Monday, June 04, 2007

HELLO!

So, since April I realized that all guys are assholes.. not really. In all the rush of wedding preparations for my sister & Elliott, I was going through a lot of drama. I felt like I was in high school all over again. A boy got pissed off at me and our group of friends b/c they found out we had slept together. Two of my friends broke up, and the girl thought I had liked the boy... boy was she wrong. I was ditched by half of my friends when it came to my sister's wedding.. I'm still pretty pissed about that. I'm sorry unless you had a graduation, another wedding, life and death situation... I gave you a year's fucking notice. Be responsible.. it was a major thing for me. It was important to me. It's just hard to believe that most of you, I've been friends with for more than half my life and I have always been there for you guys, traveled hours and hours of driving just to help you through things. It's a real slap in the face.

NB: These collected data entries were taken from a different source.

import Literature.AnabelianGeometry.SemiGraphs.PSCIrreducibleNodalShape
import HarnessLib

/-!
# [CombGC] Prop. 1.2 (i) at irreducible one-nodal data including the one-pointed nodal cubic: the conjugacy engine

Mochizuki, *A combinatorial version of the Grothendieck conjecture* [CombGC] §1, Prop. 1.2 (i) p. 8
[cite: MochizukiCombGC2007, Prop 1.2(i) p.8].  PROOF-ONLY sequel (abc-iut-f-164 gen 2; row F-0459) to
`PSCIrreducibleNodalShape.lean` (irreducible one-nodal shape: one vertex with a loop over a pro-`Σ`
completion `ι : Γ_{g,r} → Π`, node group `closure ι⟨b_0⟩`, cusp groups `closure ι⟨c_j⟩`), which needed
`2 ≤ g ∨ 2 ≤ r`.  The excluded case was the ONE-POINTED NODAL CUBIC `Γ_{1,1}`: there
`c_0 = (a_0 b_0 a_0⁻¹ b_0⁻¹)⁻¹` lies in the normal closure of the node loop `b_0`, so every quotient KILLING
`Π_ν` kills `Π_{c_0}`, and the kernel engine cannot separate "cusp versus node".

## The conjugacy engine

Openness of `γ₁Π_{c}γ₁⁻¹ ∩ γ₂Π_νγ₂⁻¹` in the former puts a positive power `(γ₁ι(c_0)γ₁⁻¹)^m` INSIDE
`γ₂Π_νγ₂⁻¹` (`exists_pow_mem_of_isOpen_inf_subgroupOf`); a continuous `Ψ : Π → H` to a finite group maps
`Π_ν = closure ι⟨b_0⟩` into the cyclic group `⟨Ψι(b_0)⟩`, so that power is conjugate INTO `⟨Ψι(b_0)⟩`.  In the
Heisenberg group `H = (ℤ/ℓⁿ × ℤ/ℓⁿ) ⋊ ℤ/ℓⁿ` with `a_0 ↦ X`, `b_0 ↦ Y`, `c_0 ↦ Z⁻¹ = [X,Y]⁻¹` (CENTRAL, so all
the conjugations disappear) this reads `Y^t = Z^{∓m}`; comparing first coordinates in `ℤ/ℓⁿ × ℤ/ℓⁿ`
(the shear action fixes them) gives `t ≡ 0`, so `Y^t = 1`, `Z^m = 1`, `ℓⁿ ∣ m` — impossible for `n = m`
(`Heisenberg.exists_heisenbergTriple_conj`, `not_isOpen_inf_subgroupOf_of_heisenberg_conj`).  Results:
`edgeLikeOpenInterDeterminesEdge_of_irreducibleNodal'`, `openInterDeterminesComponent_of_irreducibleNodal'`
for EVERY hyperbolic irreducible one-nodal shape (`g ≥ 1`, `2 ≤ g ∨ 1 ≤ r`); origin forms and the
`Γ_{1,1}` inhabitant are in `PSCIrreducibleNodalConjOrigin.lean`.  Shape instances are consistency
evidence for the typed schema; nothing here takes a side on [IUTchIII] Cor. 3.12.
-/

noncomputable section

open Multiplicative

/-! ### The Heisenberg triple: no conjugate of a power of `Y` is a non-trivial power of `Z` -/

namespace Literature.AnabelianGeometry.SemiGraphs.Heisenberg

open SemidirectProduct

/-- Conjugating `inl n` in a semidirect product with commutative kernel: `h · n · h⁻¹ = φ_{h.right}(n)`.
[cite: MochizukiSemiAnbd2006, Ex. 2.10 p.31] -/
theorem conj_inl_eq {N G : Type*} [CommGroup N] [Group G] {φ : G →* MulAut N} (h : N ⋊[φ] G) (n : N) :
    h * inl n * h⁻¹ = inl (φ h.right n) := by
  refine SemidirectProduct.ext ?_ ?_
  · rw [mul_left, mul_left, left_inl, inv_left, mul_right, right_inl, mul_one, ← MulAut.mul_apply,
      ← map_mul, mul_inv_cancel, map_one, MulAut.one_apply, left_inl, mul_inv_cancel_comm]
  · rw [mul_right, mul_right, right_inl, mul_one, inv_right, mul_inv_cancel, right_inl]

/-- **Heisenberg triple, conjugacy form**: in `H_q = (ℤ/q × ℤ/q) ⋊_φ ℤ/q` the elements `X, Y, Z`
satisfy `X Y X⁻¹ Y⁻¹ = Z`, `Z` central, `|H_q| = q³`, and: if a conjugate of a power `Y^t` equals
`Z^m` or `Z^{-m}` then `q ∣ m` (first coordinates in `ℤ/q × ℤ/q`, on which the shear acts trivially,
give `t ≡ 0`, so `Y^t = 1` and `Z^m = 1`). [cite: MochizukiSemiAnbd2006, Ex. 2.10 p.31] -/
theorem exists_heisenbergTriple_conj (q : ℕ) :
    ∃ (φ : Multiplicative (ZMod q) →* MulAut (Multiplicative (ZMod q × ZMod q)))
      (X Y Z : Multiplicative (ZMod q × ZMod q) ⋊[φ] Multiplicative (ZMod q)),
      X * Y * X⁻¹ * Y⁻¹ = Z ∧ Z ∈ Subgroup.center (Multiplicative (ZMod q × ZMod q) ⋊[φ] Multiplicative (ZMod q)) ∧
        (∀ (h : Multiplicative (ZMod q × ZMod q) ⋊[φ] Multiplicative (ZMod q)) (t : ℤ) (m : ℕ),
          (h * Y ^ t * h⁻¹ = Z ^ m ∨ h * Y ^ t * h⁻¹ = (Z ^ m)⁻¹) → q ∣ m) ∧
        Nat.card (Multiplicative (ZMod q × ZMod q) ⋊[φ] Multiplicative (ZMod q)) = q ^ 3 := by
  obtain ⟨φ, hφ⟩ := exists_shearAction q
  have hZ : ∀ m : ℕ, (inl (ofAdd ((0 : ZMod q), (1 : ZMod q))) : Multiplicative (ZMod q × ZMod q) ⋊[φ] Multiplicative (ZMod q)) ^ m = 1 ↔ q ∣ m := by
    intro m
    rw [← map_pow, ← (inl : _ →* Multiplicative (ZMod q × ZMod q) ⋊[φ] Multiplicative (ZMod q)).map_one, inl_inj,
      ← ofAdd_nsmul, ← ofAdd_zero, ofAdd.apply_eq_iff_eq, Prod.smul_mk, smul_zero, nsmul_eq_mul,
      mul_one, Prod.mk_eq_zero, eq_self_iff_true, true_and, ZMod.natCast_eq_zero_iff]
  refine ⟨φ, inr (ofAdd 1), inl (ofAdd (1, 0)), inl (ofAdd (0, 1)), ?_, ?_, fun h t m hE => ?_, ?_⟩
  · have h1 : (inr (ofAdd (1 : ZMod q)) : Multiplicative (ZMod q × ZMod q) ⋊[φ] Multiplicative (ZMod q)) *
        inl (ofAdd (1, 0)) * (inr (ofAdd 1))⁻¹ = inl (ofAdd (1, 1)) := by
      rw [← map_inv, ← inl_aut, hφ]
      simp
    rw [h1, ← map_inv, ← map_mul, inl_inj, ← ofAdd_neg, ← ofAdd_add]
    simp
  · refine Subgroup.mem_center_iff.mpr fun w => SemidirectProduct.ext ?_ ?_
    · rw [mul_left, mul_left, left_inl, right_inl, map_one, MulAut.one_apply, hφ, mul_comm]
      simp
    · rw [mul_right, mul_right, right_inl, mul_one, one_mul]
  · -- the first coordinate of `φ_g v` is that of `v`
    have hfst : ∀ (g : Multiplicative (ZMod q)) (v : Multiplicative (ZMod q × ZMod q)),
        (toAdd (φ g v)).1 = (toAdd v).1 := fun g v => by rw [hφ]; rfl
    have hconj : h * (inl (ofAdd ((1 : ZMod q), (0 : ZMod q))) : Multiplicative (ZMod q × ZMod q) ⋊[φ] Multiplicative (ZMod q)) ^ t * h⁻¹ =
        inl (φ h.right ((ofAdd ((1 : ZMod q), (0 : ZMod q))) ^ t)) := by
      rw [← map_zpow]; exact conj_inl_eq h _
    -- `t ≡ 0 (mod q)`
    have ht : ((t : ℤ) : ZMod q) = 0 := by
      have key : (toAdd (φ h.right ((ofAdd ((1 : ZMod q), (0 : ZMod q))) ^ t))).1 =
          (t : ZMod q) := by
        rw [hfst, ← ofAdd_zsmul, toAdd_ofAdd, Prod.smul_mk, smul_zero, zsmul_eq_mul, mul_one]
      rcases hE with hE | hE <;> rw [hconj] at hE
      · rw [← map_pow, inl_inj] at hE
        rw [← key, hE, ← ofAdd_nsmul, toAdd_ofAdd, Prod.smul_mk, smul_zero]
      · rw [← map_pow, ← map_inv, inl_inj] at hE
        rw [← key, hE, ← ofAdd_nsmul, ← ofAdd_neg, toAdd_ofAdd, Prod.smul_mk, smul_zero, Prod.neg_mk,
          neg_zero]
    -- hence `Y ^ t = 1` and `Z ^ m = 1`
    have hY : (inl (ofAdd ((1 : ZMod q), (0 : ZMod q))) : Multiplicative (ZMod q × ZMod q) ⋊[φ] Multiplicative (ZMod q)) ^ t = 1 := by
      rw [← map_zpow, ← ofAdd_zsmul, Prod.smul_mk, smul_zero, zsmul_eq_mul, mul_one, ht,
        Prod.mk_zero_zero, ofAdd_zero, map_one]
    rw [hY, mul_one, mul_inv_cancel] at hE
    rcases hE with hE | hE
    · exact (hZ m).mp hE.symm
    · exact (hZ m).mp (inv_eq_one.mp hE.symm)
  · rw [SemidirectProduct.card, Nat.card_congr (toAdd : Multiplicative (ZMod q × ZMod q) ≃ _),
      Nat.card_congr (toAdd : Multiplicative (ZMod q) ≃ _), Nat.card_prod, Nat.card_zmod]
    ring


end Literature.AnabelianGeometry.SemiGraphs.Heisenberg

namespace Literature.AnabelianGeometry.SemiGraphs

open scoped Pointwise
open Literature.GroupTheory.CombinatorialGroupTheory
open SemiGraphOfAnabelioids (IsProSigmaCompletion)

universe u

namespace PSCDatum

open TwoComponentAffine

variable {P : Type u} [Group P] [TopologicalSpace P] [IsTopologicalGroup P]
variable [CompactSpace P] [T2Space P] [TotallyDisconnectedSpace P] {Sigma : Set ℕ} {g r : ℕ}

omit [T2Space P] in
/-- **The conjugacy engine.**  `γ₁ι(γ₀)γ₁⁻¹ ∈ S`; if for every `n` and every Heisenberg triple
`X, Y, Z` of `H = (ℤ/ℓⁿ × ℤ/ℓⁿ) ⋊ ℤ/ℓⁿ` some `ψ : Γ_{g,r} → H` has `ψ(γ₀) = Z^{±1}` and `ψ(z) = Y`, then
`S ∩ γ₂·closure ι⟨z⟩·γ₂⁻¹` is not open in `S`: a power `m ≥ 1` of `γ₁ι(γ₀)γ₁⁻¹` would lie in
`γ₂·closure ι⟨z⟩·γ₂⁻¹`, and applying the continuous extension `Ψ` of `ψ` (which maps `closure ι⟨z⟩` into
`⟨Y⟩`, and under which the central `Z^{±m}` absorbs all conjugations) gives `Y^t = Z^{±m}`, i.e. `ℓ^m ∣ m`.
[cite: MochizukiCombGC2007, Prop 1.2(i) p.8] -/
theorem not_isOpen_inf_subgroupOf_of_heisenberg_conj {ι : PuncturedSurfaceGroup g r →* P}
    (hι : IsProSigmaCompletion Sigma ι) {ℓ : ℕ} (hℓ : ℓ.Prime) (hℓS : ℓ ∈ Sigma) {S : Subgroup P}
    (γ₁ γ₂ : ConjAct P) (γ₀ z : PuncturedSurfaceGroup g r) (hx : γ₁ • ι γ₀ ∈ S)
    (h : ∀ (n : ℕ) (φ : Multiplicative (ZMod (ℓ ^ n)) →* MulAut (Multiplicative (ZMod (ℓ ^ n) × ZMod (ℓ ^ n))))
      (X Y Z : Multiplicative (ZMod (ℓ ^ n) × ZMod (ℓ ^ n)) ⋊[φ] Multiplicative (ZMod (ℓ ^ n))), X * Y * X⁻¹ * Y⁻¹ = Z → Z ∈ Subgroup.center (Multiplicative (ZMod (ℓ ^ n) × ZMod (ℓ ^ n)) ⋊[φ] Multiplicative (ZMod (ℓ ^ n))) →
      ∃ ψ : PuncturedSurfaceGroup g r →* Multiplicative (ZMod (ℓ ^ n) × ZMod (ℓ ^ n)) ⋊[φ] Multiplicative (ZMod (ℓ ^ n)), (ψ γ₀ = Z ∨ ψ γ₀ = Z⁻¹) ∧ ψ z = Y) :
    ¬ IsOpen (((S ⊓ γ₂ • ((Subgroup.zpowers z).map ι).topologicalClosure).subgroupOf S : Subgroup S) :
      Set S) := by
  intro hopen
  obtain ⟨n, hn, hxn⟩ := exists_pow_mem_of_isOpen_inf_subgroupOf hx hopen
  obtain ⟨φ, X, Y, Z, hXY, hZc, hconj, hcard⟩ := Heisenberg.exists_heisenbergTriple_conj (ℓ ^ n)
  obtain ⟨ψ, hψ, hz⟩ := h n φ X Y Z hXY hZc
  letI : TopologicalSpace (Multiplicative (ZMod (ℓ ^ n) × ZMod (ℓ ^ n)) ⋊[φ] Multiplicative (ZMod (ℓ ^ n))) := ⊥
  haveI : DiscreteTopology (Multiplicative (ZMod (ℓ ^ n) × ZMod (ℓ ^ n)) ⋊[φ] Multiplicative (ZMod (ℓ ^ n))) := ⟨rfl⟩
  haveI : Finite (Multiplicative (ZMod (ℓ ^ n) × ZMod (ℓ ^ n)) ⋊[φ] Multiplicative (ZMod (ℓ ^ n))) :=
    Nat.finite_of_card_ne_zero (by rw [hcard]; exact pow_ne_zero _ (pow_ne_zero _ hℓ.ne_zero))
  obtain ⟨Ψ, hΨc, hΨ⟩ := hι.exists_continuous_extend_of_card_primePow hℓ hℓS (k := n * 3)
    (by rw [hcard, pow_mul]) ψ
  -- the closure of `ι⟨z⟩` maps into `⟨Y⟩`
  have hcl : ((Subgroup.zpowers z).map ι).topologicalClosure ≤ (Subgroup.zpowers Y).comap Ψ := by
    refine Subgroup.topologicalClosure_minimal _ (Subgroup.map_le_iff_le_comap.mpr
      ((Subgroup.zpowers_le).mpr ?_)) (by
        rw [Subgroup.coe_comap]; exact (isClosed_discrete _).preimage hΨc)
    simp only [Subgroup.mem_comap, hΨ, hz]
    exact Subgroup.mem_zpowers Y
  obtain ⟨t, ht⟩ := Subgroup.mem_zpowers_iff.mp
    (hcl (Subgroup.mem_pointwise_smul_iff_inv_smul_mem.mp hxn))
  -- `Ψ` of the conjugated power is `ψ(γ₀)^n` (central)
  have hcent : ψ γ₀ ∈ Subgroup.center (Multiplicative (ZMod (ℓ ^ n) × ZMod (ℓ ^ n)) ⋊[φ] Multiplicative (ZMod (ℓ ^ n))) := by
    rcases hψ with hψ | hψ
    · rw [hψ]; exact hZc
    · rw [hψ]; exact Subgroup.inv_mem _ hZc
  have hcomm : ∀ w : Multiplicative (ZMod (ℓ ^ n) × ZMod (ℓ ^ n)) ⋊[φ] Multiplicative (ZMod (ℓ ^ n)), w * ψ γ₀ ^ n * w⁻¹ = ψ γ₀ ^ n := fun w =>
    mul_inv_eq_iff_eq_mul.mpr (Subgroup.mem_center_iff.mp (Subgroup.pow_mem _ hcent n) w)
  have hval : Ψ (γ₂⁻¹ • (γ₁ • ι γ₀) ^ n) = ψ γ₀ ^ n := by
    simp only [ConjAct.smul_def, map_mul, map_inv, map_pow, hΨ, conj_pow, hcomm]
  rw [hval] at ht
  have hdvd : ℓ ^ n ∣ n := hconj 1 t n (by
    rw [one_mul, inv_one, mul_one, ht]
    rcases hψ with hψ | hψ
    · exact Or.inl (by rw [hψ])
    · exact Or.inr (by rw [hψ, inv_pow]))
  exact absurd (Nat.le_of_dvd hn hdvd) (not_le.mpr (Nat.lt_pow_self hℓ.one_lt))

omit [CompactSpace P] [T2Space P] [TotallyDisconnectedSpace P] in
/-- A conjugate of a closed subgroup is closed (private copy of abc-iut-w5-d183's `isClosed_conj_smul`).
[cite: MochizukiCombGC2007, Def 1.1(ii) p.6] -/
private theorem isClosed_conj_smul₅ {A : Subgroup P} (hA : IsClosed (A : Set P)) (γ : ConjAct P) :
    IsClosed ((γ • A : Subgroup P) : Set P) := by
  have h : ((γ • A : Subgroup P) : Set P) = (fun x : P => γ⁻¹ • x) ⁻¹' (A : Set P) := by
    ext x
    rw [SetLike.mem_coe, Subgroup.mem_pointwise_smul_iff_inv_smul_mem]
    rfl
  rw [h]
  refine hA.preimage ?_
  simp only [ConjAct.smul_def]
  fun_prop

Anyway, on the way I found out that my friend's 7-month old baby had an adrenal tumor and had to undergo surgery. On the night of my sister's reception, one of my friend's fiance died due to a drunk driver. He was walking across the street. A drunk driver was racing, ran a red light, was speeding, and ran over the guy. My friend was at my sister's wedding. She found out and was hysterical.. I'm pretty sure I would have been to. She was finally happy and had it all ripped away. Since we had to fly her back, I had to drive 23 hours straight back to Cali from Texas. I took off the following weekend to help my friend out. I also got a ticket, was dropped from my car insurance and now I can't drive for 3 years... unless my parents can find someone who can insure me.

In the midst of everything, I needed to find a place to live. I don't have good credit and everything is expensive in Cali as it is. After aimlessly driving around, looking for "for rent" signs, we went to an apartment complex. We found a really nice one as well. I'm excited about it and can't wait. Its right across the street from my work and about a 30 min bike to my school. Not too bad. I am extremely proud of myself for having the balls to quit my movie theater job. I got promoted at Starbucks. I am moving in with a girl from my group of friends. We get along great and have been hanging out with each other quite a lot lately. Her name is Casey Christiano.. She's gonna be on my ass about school. And so are her parents, who by the way remind me a lot of my parents.

As for other news, I am only going to be in California for one more year. Liza & Elliott miss Austin and are wanting to move back in June '08. After this year, I will be moving back to Denton. Hopefully by then I will have brought my GPA up so I can attend UNT again and finally graduate. I have plans to move in with my friend, Angie, and have the time of my life.

Take deep breaths.. I've got it under control.